ASSIGNMENT |
Beginning with the first line and ending with the one containing "exact card_neighborFinset_zdGraph_le a", copy the lines of the listing below exactly; omit everything else.

DATA TO EXAMINE |
====

/-- **The revealment majorant for the seed `{0}`**: `P(a ↔ {0}) ≤ P_p(0 ↔ a in Λ_n)` (an open path of the box cube with the
lattice incidence is an open lattice path inside `Λ_n`). -/
theorem seedProb_origin_le (n : ℕ) (p : unitInterval) (a : BoxV d n) :
    seedProb (latEdge d n) (boxBias d n p) {origin d n} a ≤
      (bondPercolation (zdGraph d) p).real (openConnIn (↑(box d n) : Set (Site d)) 0 a.1) := by
  unfold seedProb
  rw [← real_setOf_toCube n p (fun x => SeedConn (latEdge d n) {origin d n} x a)]
  refine measureReal_mono fun ω hω => ?_
  obtain ⟨u, hu, hr⟩ := hω
  rw [Set.mem_singleton_iff] at hu
  subst hu
  exact DCT16.mem_openConnIn_of_pathIn (pathIn_of_yReach hr)

/-- `0 ≤ seedProb`. -/
private theorem seedProb_nonneg' (n : ℕ) (p : unitInterval) (Z : Set (BoxV d n)) (a : BoxV d n) :
    0 ≤ seedProb (latEdge d n) (boxBias d n p) Z a :=
  Finset.sum_nonneg fun x _ => mul_nonneg (wt_nonneg (boxBias_nonneg n p.2.1) (boxBias_le_one n p.2.2) x)
    (by split_ifs <;> norm_num)

/-! ### §2. The O'Donnell–Servedio bound for the one arm with the box susceptibility -/

/-- The number of LATTICE pairs of the box containing a given site is at most `2d` (they are incident edges of `ℤ^d`). -/
private theorem card_filter_mem_lattice_le (n : ℕ) (a : Site d) :
    ((Finset.univ : Finset (PairIdx d n)).filter fun e => a ∈ e.1 ∧ e.1 ∈ (zdGraph d).edgeSet).card ≤ 2 * d := by
  calc ((Finset.univ : Finset (PairIdx d n)).filter fun e => a ∈ e.1 ∧ e.1 ∈ (zdGraph d).edgeSet).card
      ≤ ((zdGraph d).incidenceFinset a).card := by
        refine Finset.card_le_card_of_injOn (fun e => e.1) (fun e he => ?_) (fun e _ e' _ h => Subtype.ext h)
        rw [Finset.coe_filter, Set.mem_setOf_eq] at he
        rw [Finset.mem_coe, SimpleGraph.mem_incidenceFinset]
        exact ⟨he.2.2, he.2.1⟩
    _ ≤ 2 * d := by
        rw [SimpleGraph.card_incidenceFinset_eq_degree]
        exact card_neighborFinset_zdGraph_le a

/-- **THE INTRINSIC REVEALMENT BOUND (sum of pivotal probabilities).**  For `d ≥ 1`, every `n` and `p ∈ [0,1]`:
`p(1−p) · Σ_{e ⊆ Λ_n} P_p(e ∈ E(ℤ^d), e pivotal for {0 ↔ ∂Λ_n}) ≤ √( θ_n(1−θ_n) · (p(1−p) · 2d · Σ_{a∈Λ_n} P_p(0 ↔ a in Λ_n)) )`
— O'Donnell–Servedio's inequality for the exploration of the cluster of the origin inside `Λ_n` (seed `{0}`, target
`∂ⁱⁿΛ_n`), whose revealment of a lattice pair `{a,b}` is at most `P_p(0↔a in Λ_n) + P_p(0↔b in Λ_n)`. -/
theorem mul_sum_pivotal_le_sqrt (hd : 1 ≤ d) (n : ℕ) (p : unitInterval) :
    (p : ℝ) * (1 - p) * ∑ z ∈ (box d n).sym2, (bondPercolation (zdGraph d) p).real
        {ω | z ∈ (zdGraph d).edgeSet ∧ IsPivotal (siteToBoundary d n) z ω} ≤
      Real.sqrt ((bondPercolation (zdGraph d) p).real (siteToBoundary d n) *
        (1 - (bondPercolation (zdGraph d) p).real (siteToBoundary d n)) *
          ((p : ℝ) * (1 - p) * (2 * d * ∑ a ∈ box d n,
            (bondPercolation (zdGraph d) p).real (openConnIn (↑(box d n) : Set (Site d)) 0 a)))) := by
  have _ := hd
  set b := boxBias d n p with hb
  have h0 : ∀ e, 0 ≤ b e := boxBias_nonneg n p.2.1
  have h1 : ∀ e, b e ≤ 1 := boxBias_le_one n p.2.2
  -- the revealment majorant `R e = Σ_{a ∈ e} P(a ↔ 0)`
  set R : PairIdx d n → ℝ := fun e => ∑ a ∈ (Finset.univ : Finset (BoxV d n)).filter (fun a => a.1 ∈ e.1),
    seedProb (latEdge d n) b {origin d n} a with hR
  have hR0 : ∀ e, 0 ≤ R e := fun e => Finset.sum_nonneg fun a _ => seedProb_nonneg' n p _ a
  have hRe : ∀ e ∈ (Finset.univ : Finset (PairIdx d n)), ∀ a c : BoxV d n, latEdge d n a c = some e →
      seedProb (latEdge d n) b {origin d n} a + seedProb (latEdge d n) b {origin d n} c ≤ R e := by
    intro e _ a c hac
    obtain ⟨hadj, he⟩ := latEdge_eq_some_iff.1 hac
    have hne : a ≠ c := fun h => hadj.ne (congrArg Subtype.val h)
    have ha : a ∈ (Finset.univ : Finset (BoxV d n)).filter (fun x => x.1 ∈ e.1) := by
      rw [Finset.mem_filter, he]; exact ⟨Finset.mem_univ _, Sym2.mem_mk_left _ _⟩
    have hc : c ∈ (Finset.univ : Finset (BoxV d n)).filter (fun x => x.1 ∈ e.1) := by
      rw [Finset.mem_filter, he]; exact ⟨Finset.mem_univ _, Sym2.mem_mk_right _ _⟩
    rw [hR]
    calc seedProb (latEdge d n) b {origin d n} a + seedProb (latEdge d n) b {origin d n} c
        = ∑ x ∈ ({a, c} : Finset (BoxV d n)), seedProb (latEdge d n) b {origin d n} x := by
          rw [Finset.sum_pair hne]
      _ ≤ _ := Finset.sum_le_sum_of_subset_of_nonneg
          (by
            intro x hx
            rcases Finset.mem_insert.1 hx with rfl | hx
            · exact ha
            · rw [Finset.mem_singleton.1 hx]; exact hc)
          fun x _ _ => seedProb_nonneg' n p _ x
  -- O'Donnell–Servedio for the seed `{0}`
  have os := SeedExploration.sum_piv_le_sqrt (latEdge_ends n) b h0 h1 {origin d n} (bdryTarget d n) Finset.univ hR0 hRe
  -- left side: Russo's terms
  have hlhs : ∑ e ∈ (Finset.univ : Finset (PairIdx d n)), b e * (1 - b e) * pivCross (latEdge d n) b {origin d n}
      (bdryTarget d n) e = (p : ℝ) * (1 - p) * ∑ z ∈ (box d n).sym2, (bondPercolation (zdGraph d) p).real
        {ω | z ∈ (zdGraph d).edgeSet ∧ IsPivotal (siteToBoundary d n) z ω} := by
    rw [Finset.sum_congr rfl fun e _ => by rw [pivCross_singleton_eq_pivArm, hb, bias_mul_pivArm_eq n p e],
      ← Finset.mul_sum, ← Finset.sum_coe_sort (box d n).sym2]
  -- the mean: `Σ_x w(x) 𝟙{0↔∂Λ_n}(x) = θ_n`
  have hmean : ∑ y, wt b y * gcross (latEdge d n) {origin d n} (bdryTarget d n) y =
      (bondPercolation (zdGraph d) p).real (siteToBoundary d n) := by
    rw [gcross_singleton_eq_garm, hb, sum_wt_garm_eq]
  -- the revealment sum: `Σ_e R e · b_e(1−b_e) ≤ p(1−p) · 2d · χ_n^Λ`
  have hrev : ∑ e ∈ (Finset.univ : Finset (PairIdx d n)), R e * (b e * (1 - b e)) ≤
      (p : ℝ) * (1 - p) * (2 * d * ∑ a ∈ box d n,
        (bondPercolation (zdGraph d) p).real (openConnIn (↑(box d n) : Set (Site d)) 0 a)) := by
    -- only lattice pairs contribute, each with the factor `p(1−p)`
    have hterm : ∀ e : PairIdx d n, R e * (b e * (1 - b e)) =
        (p : ℝ) * (1 - p) * (if e.1 ∈ (zdGraph d).edgeSet then R e else 0) := by
      intro e
      rw [hb]; unfold boxBias
      split_ifs <;> ring
    simp only [hterm, ← Finset.mul_sum]
    refine mul_le_mul_of_nonneg_left ?_ (mul_nonneg p.2.1 (sub_nonneg.2 p.2.2))
    -- `Σ_{e lattice} Σ_{a ∈ e} s(a) = Σ_a s(a) · #{lattice e ∋ a} ≤ 2d Σ_a s(a)`
    rw [← Finset.sum_filter]
    have hswap : ∑ e ∈ (Finset.univ : Finset (PairIdx d n)).filter (fun e => e.1 ∈ (zdGraph d).edgeSet), R e =
        ∑ a : BoxV d n, ∑ e ∈ (Finset.univ : Finset (PairIdx d n)).filter
          (fun e => a.1 ∈ e.1 ∧ e.1 ∈ (zdGraph d).edgeSet), seedProb (latEdge d n) b {origin d n} a := by
      rw [hR]
      rw [Finset.sum_comm' (t' := Finset.univ)
        (s' := fun a => (Finset.univ : Finset (PairIdx d n)).filter (fun e => a.1 ∈ e.1 ∧ e.1 ∈ (zdGraph d).edgeSet))]
      intro e a
      simp only [Finset.mem_filter, Finset.mem_univ, true_and]
      tauto
    rw [hswap]
    calc ∑ a : BoxV d n, ∑ e ∈ (Finset.univ : Finset (PairIdx d n)).filter
          (fun e => a.1 ∈ e.1 ∧ e.1 ∈ (zdGraph d).edgeSet), seedProb (latEdge d n) b {origin d n} a
        = ∑ a : BoxV d n, (((Finset.univ : Finset (PairIdx d n)).filter
            (fun e => a.1 ∈ e.1 ∧ e.1 ∈ (zdGraph d).edgeSet)).card : ℝ) * seedProb (latEdge d n) b {origin d n} a := by
          simp [Finset.sum_const, nsmul_eq_mul]
      _ ≤ ∑ a : BoxV d n, (2 * d : ℝ) * (bondPercolation (zdGraph d) p).real
            (openConnIn (↑(box d n) : Set (Site d)) 0 a.1) := by
          refine Finset.sum_le_sum fun a _ => mul_le_mul ?_ (seedProb_origin_le n p a) (seedProb_nonneg' n p _ a)
            (by positivity)
          exact_mod_cast card_filter_mem_lattice_le n a.1
      _ = 2 * d * ∑ a ∈ box d n, (bondPercolation (zdGraph d) p).real (openConnIn (↑(box d n) : Set (Site d)) 0 a) := by
          rw [Finset.mul_sum, ← Finset.sum_coe_sort (box d n)]
  rw [hlhs, hmean] at os
  refine os.trans (Real.sqrt_le_sqrt (mul_le_mul_of_nonneg_left hrev (mul_nonneg measureReal_nonneg ?_)))
  linarith [measureReal_le_one (μ := bondPercolation (zdGraph d) p) (s := siteToBoundary d n)]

====

EXERCISE ANSWER |
/-- **The revealment majorant for the seed `{0}`**: `P(a ↔ {0}) ≤ P_p(0 ↔ a in Λ_n)` (an open path of the box cube with the
lattice incidence is an open lattice path inside `Λ_n`). -/
theorem seedProb_origin_le (n : ℕ) (p : unitInterval) (a : BoxV d n) :
    seedProb (latEdge d n) (boxBias d n p) {origin d n} a ≤
      (bondPercolation (zdGraph d) p).real (openConnIn (↑(box d n) : Set (Site d)) 0 a.1) := by
  unfold seedProb
  rw [← real_setOf_toCube n p (fun x => SeedConn (latEdge d n) {origin d n} x a)]
  refine measureReal_mono fun ω hω => ?_
  obtain ⟨u, hu, hr⟩ := hω
  rw [Set.mem_singleton_iff] at hu
  subst hu
  exact DCT16.mem_openConnIn_of_pathIn (pathIn_of_yReach hr)

/-- `0 ≤ seedProb`. -/
private theorem seedProb_nonneg' (n : ℕ) (p : unitInterval) (Z : Set (BoxV d n)) (a : BoxV d n) :
    0 ≤ seedProb (latEdge d n) (boxBias d n p) Z a :=
  Finset.sum_nonneg fun x _ => mul_nonneg (wt_nonneg (boxBias_nonneg n p.2.1) (boxBias_le_one n p.2.2) x)
    (by split_ifs <;> norm_num)

/-! ### §2. The O'Donnell–Servedio bound for the one arm with the box susceptibility -/

/-- The number of LATTICE pairs of the box containing a given site is at most `2d` (they are incident edges of `ℤ^d`). -/
private theorem card_filter_mem_lattice_le (n : ℕ) (a : Site d) :
    ((Finset.univ : Finset (PairIdx d n)).filter fun e => a ∈ e.1 ∧ e.1 ∈ (zdGraph d).edgeSet).card ≤ 2 * d := by
  calc ((Finset.univ : Finset (PairIdx d n)).filter fun e => a ∈ e.1 ∧ e.1 ∈ (zdGraph d).edgeSet).card
      ≤ ((zdGraph d).incidenceFinset a).card := by
        refine Finset.card_le_card_of_injOn (fun e => e.1) (fun e he => ?_) (fun e _ e' _ h => Subtype.ext h)
        rw [Finset.coe_filter, Set.mem_setOf_eq] at he
        rw [Finset.mem_coe, SimpleGraph.mem_incidenceFinset]
        exact ⟨he.2.2, he.2.1⟩
    _ ≤ 2 * d := by
        rw [SimpleGraph.card_incidenceFinset_eq_degree]
        exact card_neighborFinset_zdGraph_le a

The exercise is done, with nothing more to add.